Collected data entries:
import Summits.QuantumFields.YangMills.Theorems.BalabanUVNodesN15BackgroundStep

/-!
# Route «BalabanUVNodes» (K4 «SpineRates»), node N15 = NE2, BACKGROUND LAYER — THE OTHER THREE ENTRIES OF THE BACKGROUND STEP: sources other than
# `G₁` (the `G∇*` entry) and DERIVED entries `Y = D₁ + (D₁V)X` (the `∇G` and `ΔG` entries), without differentiating a pulled-back function

Cell `pub-ymgap`, seat `pub-ymgap-dag-n15-b` (D-0062; `bears_on: R4∕N15`; `--supports stmt-QuantumFields-19351 --as helper`).  THEOREMS ONLY; imports this seat's
`…N15.BackgroundStep` (p409422 ✓) and through it `T4EtaRateDefect` BY NAME.

THE POINT.  The node's first conjunct `NE2PlusOperator` asks for ALL FOUR sup entries of [Balaban1985BackgroundPropagators] Thm 3.1 (3.42) p. 397
(*«|(G′λ)(x)|, |(∇_U G′λ)(x)|, |(G′∇*_U λ)(x)|, |(Δ_U G′λ)(x)|»*) for the η-DIFFERENCE of the two runs' background propagators.  `…N15.BackgroundStep`
treats entry 0: `X = G(U)` as the fixed point `X = G₁ + (G₁V)X` ((3.64)∕(3.65) shape).  For the derivative entries one must NOT differentiate the defect
`𝔇(X′, X) = X′τ − τX` on the fine lattice — the piecewise-constant pull-back has jumps of relative size one at the block faces (`…N15.DerivDefect`: `χ = M·1_face
− 1`), and the Leibniz split at the OUTER derivative produces two large cancelling pieces.  Instead each entry is its own object with its own (3.42)
kernel (King's convention, CMP 102 (1986) (3.73) p. 665: `∂G` is a separate kernel with a separate rate):
* entry 2, `Z = X∇* = G₁∇* + (G₁V)Z` — the SAME step with another SOURCE `S = G₁∇*`: §1 `idef_source_step_majorant` (the background step of
  `…N15.BackgroundStep` with an arbitrary source `S`, `S′` whose own `U ≡ 1` defect `𝔇(S′,S)` is a binder: NE2⁰'s third entry);
* entries 1 and 3, `Y = PX = D₁ + (D₁V)X` with `D₁ = PG₁` (`P = ∇` or `Δ`, the coarse run's; `D₁′ = P′G₁′`) — NOT a fixed point in `Y`; §2 the EXACT identity
  `idef_derived_entry_eq`: `𝔇(Y′, Y) = 𝔇(D₁′,D₁) + 𝔇(D₁′,D₁)∘(VX) + (D₁′V′)∘𝔇(X′,X) + D₁′∘𝔇(V′,V)∘X`, and §3 its majorant `idef_derived_entry_majorant`:
  `(m_D + κm_D A_V C + κ′m_{DV}c_X + c_{DV})·e^{−ρd}·w(y′)` from the `U ≡ 1` defect of the derived entry (`𝔇(D₁′,D₁)`, NE2⁰'s entry 1∕3, binder),
  the coarse `VX`, the fine `D₁′V′` (SHAPE (3.63) with the derivative entry), the entry-0 defect `𝔇(X′,X)` (= `idef_background_propagator_majorant`'s
  OUTPUT, constant `c_X`) and the SANDWICHED perturbation defect with left factor `D₁′` — whose adjoint-derivative entry `D₁′∇′* = ∇′G₁′∇′*` is the printed
  (3.44)-SHAPED quantity *«|(∇_U G′∇*_U λ)(x)|»* (p. 397; for `P = Δ` an L²-type entry of (3.46)) — supplied by this seat's `…N15FirstOrderDefect`.
With `…N15.BackgroundStep` (entry 0), §1 (entry 2) and §3 (entries 1, 3) all four entry operators of the background propagator's η-difference have
source-weighted block majorants from NE2⁰'s four entries + letters; the generic readout `…N15.OperatorReadout.ne2PlusOperator_of_hasMaj` then gives
the node's first conjunct BY NAME (the uniform-constants bookkeeping is the consumer's).

HONEST FRAMING ∕ LIMITS.  MECHANISM ONLY: [folklore] bookkeeping over binders; (3.42)∕(3.44)∕(3.46)∕(3.63) are SHAPES; no Neumann series beyond §1; no instance
against [B6]∕[B9]'s operators (S6 of the record NOT attempted).  NE2⁺ NOT PRINTED, NOT proved; count-neutral (typed 28∕28 · discharged 0∕28); one finite T⁴ at
fixed ε — NOT infinite volume, NOT OS on ℝ⁴, NOT a mass gap, NOT Clay.
-/

noncomputable section

namespace Summit.QuantumFields.YangMills.BalabanUVNodes.N15.BackgroundStep

open Literature.MathematicalPhysics.QuantumFieldTheory.Balaban1983to89
open Literature.MathematicalPhysics.QuantumFieldTheory.Balaban1983to89.B11SectG (BlockNorm HasMaj hasMaj_comp)
open Literature.MathematicalPhysics.QuantumFieldTheory.Balaban1983to89.T4EtaRateDefect (idef idef_fix idef_comp idef_add wnorm
  hasMaj_wnorm_iff hasMaj_comp_transfer hasMaj_comp_wrow_source SlowWeight slowWeight_const)
open Literature.MathematicalPhysics.QuantumFieldTheory.Balaban1983to89.B9SectDWeightedNeumann (WRow neumann_majorant_wrow)
open Literature.MathematicalPhysics.QuantumFieldTheory.Balaban1983to89.B6RandomWalk (Triangle254)

variable {g : B6.Geometry}
variable {F₁ F₂ F₃ F₁' F₂' F₃' : Type} [AddCommGroup F₁] [Module ℝ F₁] [AddCommGroup F₂] [Module ℝ F₂] [AddCommGroup F₃] [Module ℝ F₃]
  [AddCommGroup F₁'] [Module ℝ F₁'] [AddCommGroup F₂'] [Module ℝ F₂'] [AddCommGroup F₃'] [Module ℝ F₃']

/-! ## §1 The background step with an arbitrary source (entry 2: `S = G₁∇*`) -/

/-- **THE BACKGROUND STEP WITH AN ARBITRARY SOURCE.**  Coarse `X = S + (G₁V)X`, fine `X′ = S′ + (G₁′V′)X′` (entry 2 of (3.42): `S = G₁∇*`, the SAME step
`G₁V`); binders: the fine step `G₁′V′ ≤ N′` (`‖N′‖_ρ ≤ m′`, `κ′m′ < 1`; SHAPE (3.63)), the coarse `VX ≤ A_V e^{−(ρ+σ)d}`, the `U ≡ 1` defects `𝔇(S′,S) ≤ N_S w`
(`‖N_S‖_ρ ≤ m_S`; NE2⁰'s entry of the source) and `𝔇(G₁′,G₁) ≤ N_G w` (`‖N_G‖_ρ ≤ m_G`; NE2⁰'s entry 0), the sandwiched perturbation defect
`G₁′∘𝔇(V′,V)∘X ≤ c_V e^{−ρd}w`, a priori `M₀w`.  THEN `𝔇(X′,X) ≤ (m_S + κm_G A_V C + c_V)(1 − κ′m′)⁻¹·e^{−ρd}·w(y′)`.
[cite: Balaban1985BackgroundPropagators, (3.63)–(3.65) pp.402–403 (mechanism)] -/
theorem idef_source_step_majorant
    {b₁ : BlockNorm g F₁} {b₂' : BlockNorm g F₂'}
    {τ₁ : F₁ →ₗ[ℝ] F₁'} {τ₂ : F₂ →ₗ[ℝ] F₂'}
    {S G₁ Xc : F₁ →ₗ[ℝ] F₂} {V : F₂ →ₗ[ℝ] F₁} {S' G₁' Xf : F₁' →ₗ[ℝ] F₂'} {V' : F₂' →ₗ[ℝ] F₁'}
    {N' N_S N_G : g.Site → g.Site → ℝ} {w : g.Site → ℝ} {m' m_S m_G A_V c_V M₀ ρ σ C : ℝ}
    (htri : Triangle254 g) (hd : ∀ a b : g.Site, 0 ≤ g.dist a b) (hρ : 0 ≤ ρ)
    (hw : ∀ y, 0 ≤ w y) (hsw : SlowWeight g σ C w) (hC : 0 ≤ C) (hAV : 0 ≤ A_V) (hcV : 0 ≤ c_V) (hM₀ : 0 ≤ M₀)
    (hN' : ∀ x y, 0 ≤ N' x y) (hm' : WRow g ρ N' m') (hNS : ∀ x y, 0 ≤ N_S x y) (hmS : WRow g ρ N_S m_S)
    (hNG : ∀ x y, 0 ≤ N_G x y) (hmG : WRow g ρ N_G m_G)
    (hfix : Xc = S + (G₁ ∘ₗ V) ∘ₗ Xc) (hfix' : Xf = S' + (G₁' ∘ₗ V') ∘ₗ Xf)
    (hK' : HasMaj b₂' b₂' (G₁' ∘ₗ V') N')
    (hVX : HasMaj b₁ b₁ (V ∘ₗ Xc) (fun y y' => A_V * Real.exp (-((ρ + σ) * g.dist y y'))))
    (hDS : HasMaj b₁ b₂' (idef τ₁ τ₂ S' S) (fun y y' => N_S y y' * w y'))
    (hDG : HasMaj b₁ b₂' (idef τ₁ τ₂ G₁' G₁) (fun y y' => N_G y y' * w y'))
    (hDV : HasMaj b₁ b₂' (G₁' ∘ₗ idef τ₂ τ₁ V' V ∘ₗ Xc) (fun y y' => c_V * Real.exp (-(ρ * g.dist y y')) * w y'))
    (hap : HasMaj b₁ b₂' (idef τ₁ τ₂ Xf Xc) (fun _ y' => M₀ * w y'))
    (hq' : b₂'.κ * m' < 1) :
    HasMaj b₁ b₂' (idef τ₁ τ₂ Xf Xc)
      (fun y y' => (m_S + b₁.κ * m_G * A_V * C + c_V) * (1 - b₂'.κ * m')⁻¹ * Real.exp (-(ρ * g.dist y y')) * w y') := by
  have hDS' : HasMaj b₁ b₂' (idef τ₁ τ₂ S' S) (fun y y' => m_S * Real.exp (-(ρ * g.dist y y')) * w y') :=
    hDS.mono fun y y' => mul_le_mul_of_nonneg_right (hmS.pointwise hNS y y') (hw y')
  have hDGV : HasMaj b₁ b₂' (idef τ₁ τ₂ G₁' G₁ ∘ₗ (V ∘ₗ Xc))
      (fun y y' => b₁.κ * m_G * A_V * C * Real.exp (-(ρ * g.dist y y')) * w y') :=
    hasMaj_comp_transfer htri hρ hAV hC hNG hw hsw hmG hDG hVX
  have hsrc : HasMaj b₁ b₂' (idef τ₁ τ₂ S' S + idef τ₂ τ₂ (G₁' ∘ₗ V') (G₁ ∘ₗ V) ∘ₗ Xc)
      (fun y y' => (m_S + b₁.κ * m_G * A_V * C + c_V) * Real.exp (-(ρ * g.dist y y')) * w y') := by
    rw [idef_step_comp_eq, ← add_assoc]
    refine ((hDS'.add hDV).add hDGV).mono fun y y' => le_of_eq ?_
    ring
  intro y₀' μ₀ hμ₀ y₀
  have hmS0 : 0 ≤ m_S := hmS.nonneg hNS y₀
  have hmG0 : 0 ≤ m_G := hmG.nonneg hNG y₀
  have hc : 0 ≤ m_S + b₁.κ * m_G * A_V * C + c_V :=
    add_nonneg (add_nonneg hmS0 (mul_nonneg (mul_nonneg (mul_nonneg b₁.κ_nonneg hmG0) hAV) hC)) hcV
  exact idef_neumann_majorant_of_source htri hd hρ hw hc hM₀ hN' hm' hfix hfix' hK' hsrc hap hq' y₀' μ₀ hμ₀ y₀

/-! ## §2 Derived entries: the exact identity -/

/-- **DERIVED ENTRY, EXACT.**  For `Y = D₁ + (D₁∘V)∘X` (coarse; `D₁ = PG₁` the entry's outer operation applied to the `U ≡ 1` propagator, `X` the
background propagator) and `Y′ = D₁′ + (D₁′∘V′)∘X′` (fine):
`𝔇(Y′, Y) = 𝔇(D₁′,D₁) + 𝔇(D₁′,D₁)∘(V∘X) + (D₁′∘V′)∘𝔇(X′,X) + D₁′∘𝔇(V′,V)∘X` — no derivative ever hits a pulled-back function. [folklore] -/
theorem idef_derived_entry_eq (τ₁ : F₁ →ₗ[ℝ] F₁') (τ₂ : F₂ →ₗ[ℝ] F₂') (τ₃ : F₃ →ₗ[ℝ] F₃')
    {D₁ Y : F₁ →ₗ[ℝ] F₃} {V : F₂ →ₗ[ℝ] F₁} {Xc : F₁ →ₗ[ℝ] F₂} {D₁' Y' : F₁' →ₗ[ℝ] F₃'} {V' : F₂' →ₗ[ℝ] F₁'} {Xf : F₁' →ₗ[ℝ] F₂'}
    (hY : Y = D₁ + (D₁ ∘ₗ V) ∘ₗ Xc) (hY' : Y' = D₁' + (D₁' ∘ₗ V') ∘ₗ Xf) :
    idef τ₁ τ₃ Y' Y =
      idef τ₁ τ₃ D₁' D₁ + idef τ₁ τ₃ D₁' D₁ ∘ₗ (V ∘ₗ Xc) + (D₁' ∘ₗ V') ∘ₗ idef τ₁ τ₂ Xf Xc +
        D₁' ∘ₗ idef τ₂ τ₁ V' V ∘ₗ Xc := by
  rw [hY, hY', idef_add, idef_comp τ₁ τ₂ τ₃ (D₁' ∘ₗ V') Xf (D₁ ∘ₗ V) Xc, idef_comp τ₂ τ₁ τ₃ D₁' V' D₁ V]
  ext v
  simp only [LinearMap.add_apply, LinearMap.comp_apply]
  abel

/-! ## §3 Derived entries: the majorant (entries 1 and 3: `D₁ = ∇G₁`, `ΔG₁`) -/

/-- **DERIVED ENTRY, MAJORANT.**  Binders: the `U ≡ 1` defect of the derived entry `𝔇(D₁′,D₁) ≤ N_D w` (`‖N_D‖_ρ ≤ m_D`; NE2⁰'s entry 1∕3 — King's
(3.73) derivative kernel has its own rate), the coarse `VX ≤ A_V e^{−(ρ+σ)d}`, the fine `D₁′V′ ≤ N_{DV}` (`‖N_{DV}‖_ρ ≤ m_{DV}`; SHAPE (3.63) with the derivative
entry), the ENTRY-0 DEFECT `𝔇(X′,X) ≤ c_X e^{−ρd}w` (= `idef_background_propagator_majorant`), and the SANDWICHED perturbation defect with the left factor `D₁′`,
`D₁′∘𝔇(V′,V)∘X ≤ c_{DV} e^{−ρd}w` (this seat's `…N15FirstOrderDefect` with the left factor's adjoint-derivative entry `D₁′∇′*` = the (3.44)-SHAPED
`|∇_U G′∇*_U λ|` for `P = ∇`); slow weight `w`.  THEN `𝔇(Y′,Y) ≤ (m_D + κm_D A_V C + κ′m_{DV}c_X + c_{DV})·e^{−ρd(y,y′)}·w(y′)`.
[cite: Balaban1985BackgroundPropagators, Thm 3.1 (3.42) + (3.44) p.397 (entries: shapes); King1986, Prop. 3.9 (3.73) p.665 (separate rate of the derivative kernel: shape)] -/
theorem idef_derived_entry_majorant
    {b₁ : BlockNorm g F₁} {b₂' : BlockNorm g F₂'} {b₃' : BlockNorm g F₃'}
    (τ₁ : F₁ →ₗ[ℝ] F₁') (τ₂ : F₂ →ₗ[ℝ] F₂') (τ₃ : F₃ →ₗ[ℝ] F₃')
    {D₁ Y : F₁ →ₗ[ℝ] F₃} {V : F₂ →ₗ[ℝ] F₁} {Xc : F₁ →ₗ[ℝ] F₂} {D₁' Y' : F₁' →ₗ[ℝ] F₃'} {V' : F₂' →ₗ[ℝ] F₁'} {Xf : F₁' →ₗ[ℝ] F₂'}
    {N_D N_DV : g.Site → g.Site → ℝ} {w : g.Site → ℝ} {m_D m_DV A_V c_X c_DV ρ σ C : ℝ}
    (htri : Triangle254 g) (hρ : 0 ≤ ρ) (hw : ∀ y, 0 ≤ w y) (hsw : SlowWeight g σ C w) (hC : 0 ≤ C)
    (hAV : 0 ≤ A_V) (hcX : 0 ≤ c_X)
    (hND : ∀ x y, 0 ≤ N_D x y) (hmD : WRow g ρ N_D m_D) (hNDV : ∀ x y, 0 ≤ N_DV x y) (hmDV : WRow g ρ N_DV m_DV)
    (hY : Y = D₁ + (D₁ ∘ₗ V) ∘ₗ Xc) (hY' : Y' = D₁' + (D₁' ∘ₗ V') ∘ₗ Xf)
    (hDD : HasMaj b₁ b₃' (idef τ₁ τ₃ D₁' D₁) (fun y y' => N_D y y' * w y'))
    (hVX : HasMaj b₁ b₁ (V ∘ₗ Xc) (fun y y' => A_V * Real.exp (-((ρ + σ) * g.dist y y'))))
    (hDV' : HasMaj b₂' b₃' (D₁' ∘ₗ V') N_DV)
    (hDX : HasMaj b₁ b₂' (idef τ₁ τ₂ Xf Xc) (fun y y' => c_X * Real.exp (-(ρ * g.dist y y')) * w y'))
    (hsand : HasMaj b₁ b₃' (D₁' ∘ₗ idef τ₂ τ₁ V' V ∘ₗ Xc) (fun y y' => c_DV * Real.exp (-(ρ * g.dist y y')) * w y')) :
    HasMaj b₁ b₃' (idef τ₁ τ₃ Y' Y)
      (fun y y' => (m_D + b₁.κ * m_D * A_V * C + b₂'.κ * m_DV * c_X + c_DV) * Real.exp (-(ρ * g.dist y y')) * w y') := by
  -- (1) the U ≡ 1 defect of the derived entry, pointwise from its weighted row norm
  have h1 : HasMaj b₁ b₃' (idef τ₁ τ₃ D₁' D₁) (fun y y' => m_D * Real.exp (-(ρ * g.dist y y')) * w y') :=
    hDD.mono fun y y' => mul_le_mul_of_nonneg_right (hmD.pointwise hND y y') (hw y')
  -- (2) the same against the coarse VX: the located rate loss
  have h2 : HasMaj b₁ b₃' (idef τ₁ τ₃ D₁' D₁ ∘ₗ (V ∘ₗ Xc))
      (fun y y' => b₁.κ * m_D * A_V * C * Real.exp (-(ρ * g.dist y y')) * w y') :=
    hasMaj_comp_transfer htri hρ hAV hC hND hw hsw hmD hDD hVX
  -- (3) the fine D₁′V′ after the entry-0 defect: the source weight rides through for free
  have h3 : HasMaj b₁ b₃' ((D₁' ∘ₗ V') ∘ₗ idef τ₁ τ₂ Xf Xc)
      (fun y y' => b₂'.κ * m_DV * c_X * Real.exp (-(ρ * g.dist y y')) * w y') :=
    hasMaj_comp_wrow_source htri hρ hcX hNDV hw hmDV hDV' hDX
  rw [idef_derived_entry_eq τ₁ τ₂ τ₃ hY hY']
  refine (((h1.add h2).add h3).add hsand).mono fun y y' => le_of_eq ?_
  ring

/-- THE FLAT-WEIGHT READING of the derived-entry majorant (`w ≡ 1`, `σ = 0`, `C = 1`). [folklore] -/
theorem idef_derived_entry_majorant_flat
    {b₁ : BlockNorm g F₁} {b₂' : BlockNorm g F₂'} {b₃' : BlockNorm g F₃'}
    (τ₁ : F₁ →ₗ[ℝ] F₁') (τ₂ : F₂ →ₗ[ℝ] F₂') (τ₃ : F₃ →ₗ[ℝ] F₃')
    {D₁ Y : F₁ →ₗ[ℝ] F₃} {V : F₂ →ₗ[ℝ] F₁} {Xc : F₁ →ₗ[ℝ] F₂} {D₁' Y' : F₁' →ₗ[ℝ] F₃'} {V' : F₂' →ₗ[ℝ] F₁'} {Xf : F₁' →ₗ[ℝ] F₂'}
    {N_D N_DV : g.Site → g.Site → ℝ} {m_D m_DV A_V c_X c_DV ρ : ℝ}
    (htri : Triangle254 g) (hρ : 0 ≤ ρ) (hAV : 0 ≤ A_V) (hcX : 0 ≤ c_X)
    (hND : ∀ x y, 0 ≤ N_D x y) (hmD : WRow g ρ N_D m_D) (hNDV : ∀ x y, 0 ≤ N_DV x y) (hmDV : WRow g ρ N_DV m_DV)
    (hY : Y = D₁ + (D₁ ∘ₗ V) ∘ₗ Xc) (hY' : Y' = D₁' + (D₁' ∘ₗ V') ∘ₗ Xf)
    (hDD : HasMaj b₁ b₃' (idef τ₁ τ₃ D₁' D₁) N_D)
    (hVX : HasMaj b₁ b₁ (V ∘ₗ Xc) (fun y y' => A_V * Real.exp (-(ρ * g.dist y y'))))
    (hDV' : HasMaj b₂' b₃' (D₁' ∘ₗ V') N_DV)
    (hDX : HasMaj b₁ b₂' (idef τ₁ τ₂ Xf Xc) (fun y y' => c_X * Real.exp (-(ρ * g.dist y y'))))
    (hsand : HasMaj b₁ b₃' (D₁' ∘ₗ idef τ₂ τ₁ V' V ∘ₗ Xc) (fun y y' => c_DV * Real.exp (-(ρ * g.dist y y')))) :
    HasMaj b₁ b₃' (idef τ₁ τ₃ Y' Y)
      (fun y y' => (m_D + b₁.κ * m_D * A_V + b₂'.κ * m_DV * c_X + c_DV) * Real.exp (-(ρ * g.dist y y'))) := by
  have key := idef_derived_entry_majorant (w := fun _ => (1 : ℝ)) (σ := 0) (C := 1) τ₁ τ₂ τ₃ htri hρ (fun _ => zero_le_one)
    (slowWeight_const 1) zero_le_one hAV hcX hND hmD hNDV hmDV hY hY' (by simpa only [mul_one] using hDD)
    (by simpa only [add_zero] using hVX) hDV' (by simpa only [mul_one] using hDX) (by simpa only [mul_one] using hsand)
  simpa only [mul_one] using key

end Summit.QuantumFields.YangMills.BalabanUVNodes.N15.BackgroundStep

Task to carry out>
Output the records above exactly, from their first line through the line that contains "kernel (King's convention, CMP", and add nothing.

Task answer>
import Summits.QuantumFields.YangMills.Theorems.BalabanUVNodesN15BackgroundStep

/-!
# Route «BalabanUVNodes» (K4 «SpineRates»), node N15 = NE2, BACKGROUND LAYER — THE OTHER THREE ENTRIES OF THE BACKGROUND STEP: sources other than
# `G₁` (the `G∇*` entry) and DERIVED entries `Y = D₁ + (D₁V)X` (the `∇G` and `ΔG` entries), without differentiating a pulled-back function

Cell `pub-ymgap`, seat `pub-ymgap-dag-n15-b` (D-0062; `bears_on: R4∕N15`; `--supports stmt-QuantumFields-19351 --as helper`).  THEOREMS ONLY; imports this seat's
`…N15.BackgroundStep` (p409422 ✓) and through it `T4EtaRateDefect` BY NAME.

THE POINT.  The node's first conjunct `NE2PlusOperator` asks for ALL FOUR sup entries of [Balaban1985BackgroundPropagators] Thm 3.1 (3.42) p. 397
(*«|(G′λ)(x)|, |(∇_U G′λ)(x)|, |(G′∇*_U λ)(x)|, |(Δ_U G′λ)(x)|»*) for the η-DIFFERENCE of the two runs' background propagators.  `…N15.BackgroundStep`
treats entry 0: `X = G(U)` as the fixed point `X = G₁ + (G₁V)X` ((3.64)∕(3.65) shape).  For the derivative entries one must NOT differentiate the defect
`𝔇(X′, X) = X′τ − τX` on the fine lattice — the piecewise-constant pull-back has jumps of relative size one at the block faces (`…N15.DerivDefect`: `χ = M·1_face
− 1`), and the Leibniz split at the OUTER derivative produces two large cancelling pieces.  Instead each entry is its own object with its own (3.42)
kernel (King's convention, CMP 102 (1986) (3.73) p. 665: `∂G` is a separate kernel with a separate rate):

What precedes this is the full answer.